Photo by Shervin Lainez.



Or support via:  Bandcamp  (LP/CD/digital) |  Other Options (LP/CD/digital/streaming) | Local Record Stores

Don’t forget: pre-order customers will be entered into a drawing for a test pressing and PoB t-shirt.

N.B.: To celebrate the release of their new self-titled album, The Weather Station’s Loyalty (PoB-019) is now on sale for $15 LP/$10 CD/$23 LP+CD/$5 MP3.



Thanks to Gold Flake Paint for premiering The Weather Station‘s You and I (on the Other Side of the World),” a gorgeous, stately counterpoint to the rush of her first two singles from her self-titled, self-produced album due on October 6th. Read, and listen, here.

“Another fervent chapter in The Weather Station’s story, conjuring up the kind of subtle magic that can lend the heaviest of blows. Her exquisite compositions are able to light up whichever room they find themselves despite – or perhaps in spite of – the heavy-heart that seems to drive the whole project forward.” – Tom Johnson, Gold Flake Paint

Here are the powerful lyrics:

It was always a marriage, from the moment that you stepped into my hallway, shy as anyone I’ve ever known. You choose what to believe in, in this flippant time there’s no real reason not to. We wrote letters to each other as though addressing the ocean. That we stand before now, you in my old cardigan, and I in your blue jeans, and the light turned golden on the distant headlands, and the ocean; you and I on the other side of the world. Love, it is no mystery, it never has been—no, not to me. I love because I see.
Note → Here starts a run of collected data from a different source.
import Literature.NumberTheory.Automorphic.UnitaryGroupTransferAwayPartner
import HarnessLib

/-!
# Finite sums of matched pure tensors: the LINEAR SPAN of the away-transfer relation `GlobalTransferAway`
(Rogawski (1990), §14.2 p. 233; §14.5 p. 237 «we assume from now on that `f = Π f_v` …»)

Topic `NumberTheory/Automorphic`; namespace `Literature.NumberTheory.Automorphic.UnitaryGroup`.  ONE definition with body
(`GlobalTransferAwaySpan`, a RELATION — nothing is asserted) and proved theorems; no named fact, no `sorry`, no instance, no notation.

★ `GlobalTransferAway ψ S₀ f′ f` (`UnitaryGroupTransferAway`, B11) relates ONE pure tensor on `U(H)` to ONE on `U(H′)` whose local factors
match along `ψ_v` away from `S₀ ∪ S ∪ S′`.  The trace formula is LINEAR in the test function, and Rogawski's comparison is first stated for
pure tensors and then extended by linearity ([Rogawski1990] §14.5: «we assume from now on that `f = Π f_v`»).  This file provides the linear
span of the relation — the form a later LINEARITY law of the ENGINE T1 kit quantifies over:

* §1 `GlobalTransferAwaySpan ψ S₀ f′ f` := `f′ = Σ aᵢ Tᵢ`, `f = Σ aᵢ T′ᵢ` (the SAME coefficients) with `Tᵢ ↔ T′ᵢ` matched away from
  `S₀ ∪ Sᵢ ∪ S′ᵢ` for every `i`; `GlobalTransferAway.span` (a matched pair is a span of length one).
* §2 linearity: `GlobalTransferAwaySpan.zero`, `.add` (concatenation of the families, `Fin.sum_univ_add`), `.smul`, `.neg`, `.sub`.
* §3 non-vacuity (`exists_globalTransferAwaySpan_ne_zero`, from ★ B11 (N)) and SMOOTH-SPAN partners (`exists_smoothSpan_globalTransferAwaySpan_of_smoothSpan`:
  every `f′ = Σ aᵢ Tᵢ.eval` with `Tᵢ.IsTest` has `f = Σ aᵢ T′ᵢ.eval`, `T′ᵢ.IsTest`, with `GlobalTransferAwaySpan ψ S₀ f′ f` — ★ B11c pointwise).

Written for the cell `hodgecm-mathlib` (ENGINE T1, line `F0_T1InnerFormTraceIdentity`, brick B11d).  HC_CM is proved only modulo the printed
citations until rung 0 closes; this file is unconditional.

## References
* [Rogawski1990] J. Rogawski, Ann. of Math. Stud. 123 (1990), §14.2 p. 233, §14.5 p. 237.
-/

set_option autoImplicit false

noncomputable section

open NumberField IsDedekindDomain Filter Set
open scoped Classical

namespace Literature.NumberTheory.Automorphic.UnitaryGroup

variable (L : Type) [Field L] [NumberField L] [IsCMField L] (N : ℕ) {H H' : Matrix (Fin N) (Fin N) L}

/-! ## §1 The span relation -/

/-- **`GlobalTransferAwaySpan ψ S₀ f′ f`** — `f′` and `f` are FINITE LINEAR COMBINATIONS, with the same coefficients, of pure tensors matched
pairwise away from the bad places: `∃ n (T T′ : Fin n → PureTensor) (a : Fin n → ℂ)`, `⇑f′ = Σ aᵢ • (T i).eval`, `⇑f = Σ aᵢ • (T′ i).eval`,
`∀ i, LocalTransferAway ψ (T i) (T′ i) (S₀ ∪ (T i).S ∪ (T′ i).S)`.  A RELATION (the linear span of ★ `GlobalTransferAway`); nothing is
asserted at the bad places or at infinity. [cite: Rogawski1990, §14.2 p. 233] -/
def GlobalTransferAwaySpan
    (ψ : ∀ v : HeightOneSpectrum (𝓞 ↥(maximalRealSubfield L)), (cmDatum L N H).Local v ≃ₜ* (cmDatum L N H').Local v)
    (S₀ : Finset (HeightOneSpectrum (𝓞 ↥(maximalRealSubfield L))))
    (f' : CompactlySupportedContinuousMap (cmDatum L N H).Adelic ℂ)
    (f : CompactlySupportedContinuousMap (cmDatum L N H').Adelic ℂ) : Prop :=
  ∃ (n : ℕ) (T : Fin n → PureTensor L N H) (T' : Fin n → PureTensor L N H') (a : Fin n → ℂ),
    (⇑f' = ∑ i, a i • (T i).eval) ∧ (⇑f = ∑ i, a i • (T' i).eval) ∧
      ∀ i, LocalTransferAway L N ψ (T i) (T' i) (S₀ ∪ (T i).S ∪ (T' i).S)

variable {L N}
variable {ψ : ∀ v : HeightOneSpectrum (𝓞 ↥(maximalRealSubfield L)), (cmDatum L N H).Local v ≃ₜ* (cmDatum L N H').Local v}
  {S₀ : Finset (HeightOneSpectrum (𝓞 ↥(maximalRealSubfield L)))}

/-- A matched pair of pure tensors is a span of length one. [cite: Rogawski1990, §14.2 p. 233] -/
theorem GlobalTransferAway.span {f' : CompactlySupportedContinuousMap (cmDatum L N H).Adelic ℂ}
    {f : CompactlySupportedContinuousMap (cmDatum L N H').Adelic ℂ} (h : GlobalTransferAway L N ψ S₀ f' f) :
    GlobalTransferAwaySpan L N ψ S₀ f' f := by
  obtain ⟨T, T', hf', hf, hloc⟩ := h
  refine ⟨1, fun _ => T, fun _ => T', fun _ => 1, ?_, ?_, fun _ => hloc⟩
  · rw [Fin.sum_univ_one, one_smul, hf']
  · rw [Fin.sum_univ_one, one_smul, hf]

/-! ## §2 Linearity -/

namespace GlobalTransferAwaySpan

/-- The empty span: `0 ↔ 0`. [cite: Rogawski1990, §14.2 p. 233] -/
theorem zero : GlobalTransferAwaySpan L N ψ S₀ 0 0 :=
  ⟨0, Fin.elim0, Fin.elim0, Fin.elim0, by rw [Fin.sum_univ_zero, CompactlySupportedContinuousMap.coe_zero],
    by rw [Fin.sum_univ_zero, CompactlySupportedContinuousMap.coe_zero], fun i => i.elim0⟩

/-- Spans ADD (concatenate the two families). [cite: Rogawski1990, §14.2 p. 233] -/
theorem add {f'₁ f'₂ : CompactlySupportedContinuousMap (cmDatum L N H).Adelic ℂ}
    {f₁ f₂ : CompactlySupportedContinuousMap (cmDatum L N H').Adelic ℂ}
    (h₁ : GlobalTransferAwaySpan L N ψ S₀ f'₁ f₁) (h₂ : GlobalTransferAwaySpan L N ψ S₀ f'₂ f₂) :
    GlobalTransferAwaySpan L N ψ S₀ (f'₁ + f'₂) (f₁ + f₂) := by
  obtain ⟨n, T₁, T'₁, a₁, hf'₁, hf₁, hl₁⟩ := h₁
  obtain ⟨m, T₂, T'₂, a₂, hf'₂, hf₂, hl₂⟩ := h₂
  refine ⟨n + m, Fin.append T₁ T₂, Fin.append T'₁ T'₂, Fin.append a₁ a₂, ?_, ?_, fun i => ?_⟩
  · rw [CompactlySupportedContinuousMap.coe_add, hf'₁, hf'₂, Fin.sum_univ_add]
    simp only [Fin.append_left, Fin.append_right]
  · rw [CompactlySupportedContinuousMap.coe_add, hf₁, hf₂, Fin.sum_univ_add]
    simp only [Fin.append_left, Fin.append_right]
  · refine Fin.addCases (fun i => ?_) (fun i => ?_) i
    · simp only [Fin.append_left]
      exact hl₁ i
    · simp only [Fin.append_right]
      exact hl₂ i

/-- Spans are stable under SCALARS. [cite: Rogawski1990, §14.2 p. 233] -/
theorem smul {f' : CompactlySupportedContinuousMap (cmDatum L N H).Adelic ℂ}
    {f : CompactlySupportedContinuousMap (cmDatum L N H').Adelic ℂ} (h : GlobalTransferAwaySpan L N ψ S₀ f' f) (c : ℂ) :
    GlobalTransferAwaySpan L N ψ S₀ (c • f') (c • f) := by
  obtain ⟨n, T, T', a, hf', hf, hl⟩ := h
  refine ⟨n, T, T', fun i => c * a i, ?_, ?_, hl⟩
  · rw [CompactlySupportedContinuousMap.coe_smul, hf', Finset.smul_sum]
    simp only [smul_smul]
  · rw [CompactlySupportedContinuousMap.coe_smul, hf, Finset.smul_sum]
    simp only [smul_smul]

/-- Spans are stable under NEGATION. [cite: Rogawski1990, §14.2 p. 233] -/
theorem neg {f' : CompactlySupportedContinuousMap (cmDatum L N H).Adelic ℂ}
    {f : CompactlySupportedContinuousMap (cmDatum L N H').Adelic ℂ} (h : GlobalTransferAwaySpan L N ψ S₀ f' f) :
    GlobalTransferAwaySpan L N ψ S₀ (-f') (-f) := by
  obtain ⟨n, T, T', a, hf', hf, hl⟩ := h
  refine ⟨n, T, T', fun i => -a i, ?_, ?_, hl⟩
  · rw [CompactlySupportedContinuousMap.coe_neg, hf', ← Finset.sum_neg_distrib]
    simp only [neg_smul]
  · rw [CompactlySupportedContinuousMap.coe_neg, hf, ← Finset.sum_neg_distrib]
    simp only [neg_smul]

/-- Spans SUBTRACT. [cite: Rogawski1990, §14.2 p. 233] -/
theorem sub {f'₁ f'₂ : CompactlySupportedContinuousMap (cmDatum L N H).Adelic ℂ}
    {f₁ f₂ : CompactlySupportedContinuousMap (cmDatum L N H').Adelic ℂ}
    (h₁ : GlobalTransferAwaySpan L N ψ S₀ f'₁ f₁) (h₂ : GlobalTransferAwaySpan L N ψ S₀ f'₂ f₂) :
    GlobalTransferAwaySpan L N ψ S₀ (f'₁ - f'₂) (f₁ - f₂) := by
  rw [sub_eq_add_neg, sub_eq_add_neg]
  exact h₁.add h₂.neg

/-- Finite sums of spans are spans. [cite: Rogawski1990, §14.2 p. 233] -/
theorem sum {ι : Type*} (s : Finset ι) {f' : ι → CompactlySupportedContinuousMap (cmDatum L N H).Adelic ℂ}
    {f : ι → CompactlySupportedContinuousMap (cmDatum L N H').Adelic ℂ} (h : ∀ i ∈ s, GlobalTransferAwaySpan L N ψ S₀ (f' i) (f i)) :
    GlobalTransferAwaySpan L N ψ S₀ (∑ i ∈ s, f' i) (∑ i ∈ s, f i) := by
  induction s using Finset.induction_on with
  | empty => simpa only [Finset.sum_empty] using (zero : GlobalTransferAwaySpan L N ψ S₀ 0 0)
  | insert j s hj ih =>
    rw [Finset.sum_insert hj, Finset.sum_insert hj]
    exact (h j (Finset.mem_insert_self j s)).add (ih fun i hi => h i (Finset.mem_insert_of_mem hi))

end GlobalTransferAwaySpan

/-! ## §3 Non-vacuity and smooth-span partners -/

variable (L N)

/-- **Non-vacuity**: if the `ψ_v` match the integral levels off `S₀`, some `f′ ≠ 0` is in span-relation with some `f` (★ B11
`exists_globalTransferAway_ne_zero`, a span of length one). [cite: Rogawski1990, §14.2 p. 233] -/
theorem exists_globalTransferAwaySpan_ne_zero
    (ψ : ∀ v : HeightOneSpectrum (𝓞 ↥(maximalRealSubfield L)), (cmDatum L N H).Local v ≃ₜ* (cmDatum L N H').Local v)
    (S₀ : Finset (HeightOneSpectrum (𝓞 ↥(maximalRealSubfield L))))
    (hψ : ∀ v ∉ S₀, ∀ g, ψ v g ∈ cmLocalIntegralLevel L N H' v ↔ g ∈ cmLocalIntegralLevel L N H v) :
    ∃ (f' : CompactlySupportedContinuousMap (cmDatum L N H).Adelic ℂ)
      (f : CompactlySupportedContinuousMap (cmDatum L N H').Adelic ℂ), f' ≠ 0 ∧ GlobalTransferAwaySpan L N ψ S₀ f' f := by
  obtain ⟨f', f, hf', h⟩ := exists_globalTransferAway_ne_zero L N ψ S₀ hψ
  exact ⟨f', f, hf', h.span⟩

/-- **SMOOTH-SPAN partners**: every finite linear combination `f′ = Σ aᵢ • Tᵢ.eval` of `IsTest` pure tensors on `U(H)` has a finite linear
combination `f = Σ aᵢ • T′ᵢ.eval` of `IsTest` pure tensors on `U(H′)` with `GlobalTransferAwaySpan ψ S₀ f′ f` (★ B11c
`PureTensor.exists_isTest_forall_loc_eq_comp_symm`, index by index) — the satisfiability of a LINEAR `Transfer` pinned to the span relation.
[cite: Rogawski1990, §14.5 p. 237] -/
theorem exists_smoothSpan_globalTransferAwaySpan_of_smoothSpan
    (ψ : ∀ v : HeightOneSpectrum (𝓞 ↥(maximalRealSubfield L)), (cmDatum L N H).Local v ≃ₜ* (cmDatum L N H').Local v)
    (S₀ : Finset (HeightOneSpectrum (𝓞 ↥(maximalRealSubfield L))))
    (hψ : ∀ v ∉ S₀, ∀ g, ψ v g ∈ cmLocalIntegralLevel L N H' v ↔ g ∈ cmLocalIntegralLevel L N H v)
    (f' : CompactlySupportedContinuousMap (cmDatum L N H).Adelic ℂ)
    (hf' : ∃ (n : ℕ) (T : Fin n → PureTensor L N H) (a : Fin n → ℂ), (∀ i, (T i).IsTest) ∧ ⇑f' = ∑ i, a i • (T i).eval) :
    ∃ f : CompactlySupportedContinuousMap (cmDatum L N H').Adelic ℂ,
      (∃ (n : ℕ) (T' : Fin n → PureTensor L N H') (a : Fin n → ℂ), (∀ i, (T' i).IsTest) ∧ ⇑f = ∑ i, a i • (T' i).eval) ∧
        GlobalTransferAwaySpan L N ψ S₀ f' f := by
  obtain ⟨n, T, a, hT, hf'⟩ := hf'
  -- choose a partner for each index
  have hex : ∀ i, ∃ T' : PureTensor L N H', T'.IsTest ∧ T'.S = S₀ ∪ (T i).S ∧ ∀ v, T'.loc v = (T i).loc v ∘ (ψ v).symm :=
    fun i => PureTensor.exists_isTest_forall_loc_eq_comp_symm L N ψ S₀ hψ (T i) (hT i).isUnramified (hT i).isFinSmooth
  choose T' hT' hS hloc using hex
  -- the `C_c` partner
  let g : Fin n → CompactlySupportedContinuousMap (cmDatum L N H').Adelic ℂ := fun i =>
    (T' i).toCc (hT' i).isUnramified (hT' i).isArchTest.continuous_arch (hT' i).isArchTest.hasCompactSupport_arch
      (fun v _ => PureTensor.continuous_loc (hT' i).isUnramified (hT' i).isFinSmooth v)
      (fun v _ => PureTensor.hasCompactSupport_loc (hT' i).isUnramified (hT' i).isFinSmooth v)
  have hg : ∀ i, ⇑(g i) = (T' i).eval := fun _ => rfl
  have hsum : ⇑(∑ i, a i • g i) = ∑ i, a i • (T' i).eval := by
    rw [CompactlySupportedContinuousMap.coe_sum]
    refine Finset.sum_congr rfl fun i _ => ?_
    rw [CompactlySupportedContinuousMap.coe_smul, hg]
  exact ⟨∑ i, a i • g i, ⟨n, T', a, hT', hsum⟩, n, T, T', a, hf', hsum, fun i v _ => hloc i v⟩

end Literature.NumberTheory.Automorphic.UnitaryGroup

end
But we never got better, we never got to talking, we never figured out the questions, we got good at walking; walking the streets, when it was too hot to eat, walking in step, we can’t help it.

You remember in June, you showed up one day, with a small leather suitcase swaying your walk. And you stayed on with me late into the evening, into all the years that have passed on since then. With no certainty, no agreement, more intimate than I could imagine, but with space I cannot fathom. Like a song with so much silence, just like you in your defiance—you say you never questioned anything; you say you knew from the beginning.

I ask for your hand in it, some infinite understanding. But I don’t know nothing of what I am asking; I have no idea of what it will entail. I asked for your hand like it was too intimate to ask for your mind, or to count on kindness, like I count only on your presence, like I don’t count on nothing else.

Oh, it was always a marriage, from the moment that you stepped into my hallway, shy as anyone I’d ever known, curious and alone.

With The Weather Station, Tamara Lindeman reinvents her song craft with a vital new energy, framing her prose-poem narratives in bolder musical settings. It’s an emotionally candid statement – a work of urgency, generosity and joy – that feels like a collection of obliquely gut-punching short stories. The album declares its understated feminist politics and new sonic directions from its first moments. There are big, buzzing guitars, thrusting drums, horror-movie strings, and her keening, Appalachian-tinged vocal melodies. Reaching towards a sort of accelerated talking blues, Lindeman sings with a new rapid-fire vocal style. “I wanted to make a rock and roll record,” she explains, “but one that sounded how I wanted it to sound, which of course is nothing like rock and roll.”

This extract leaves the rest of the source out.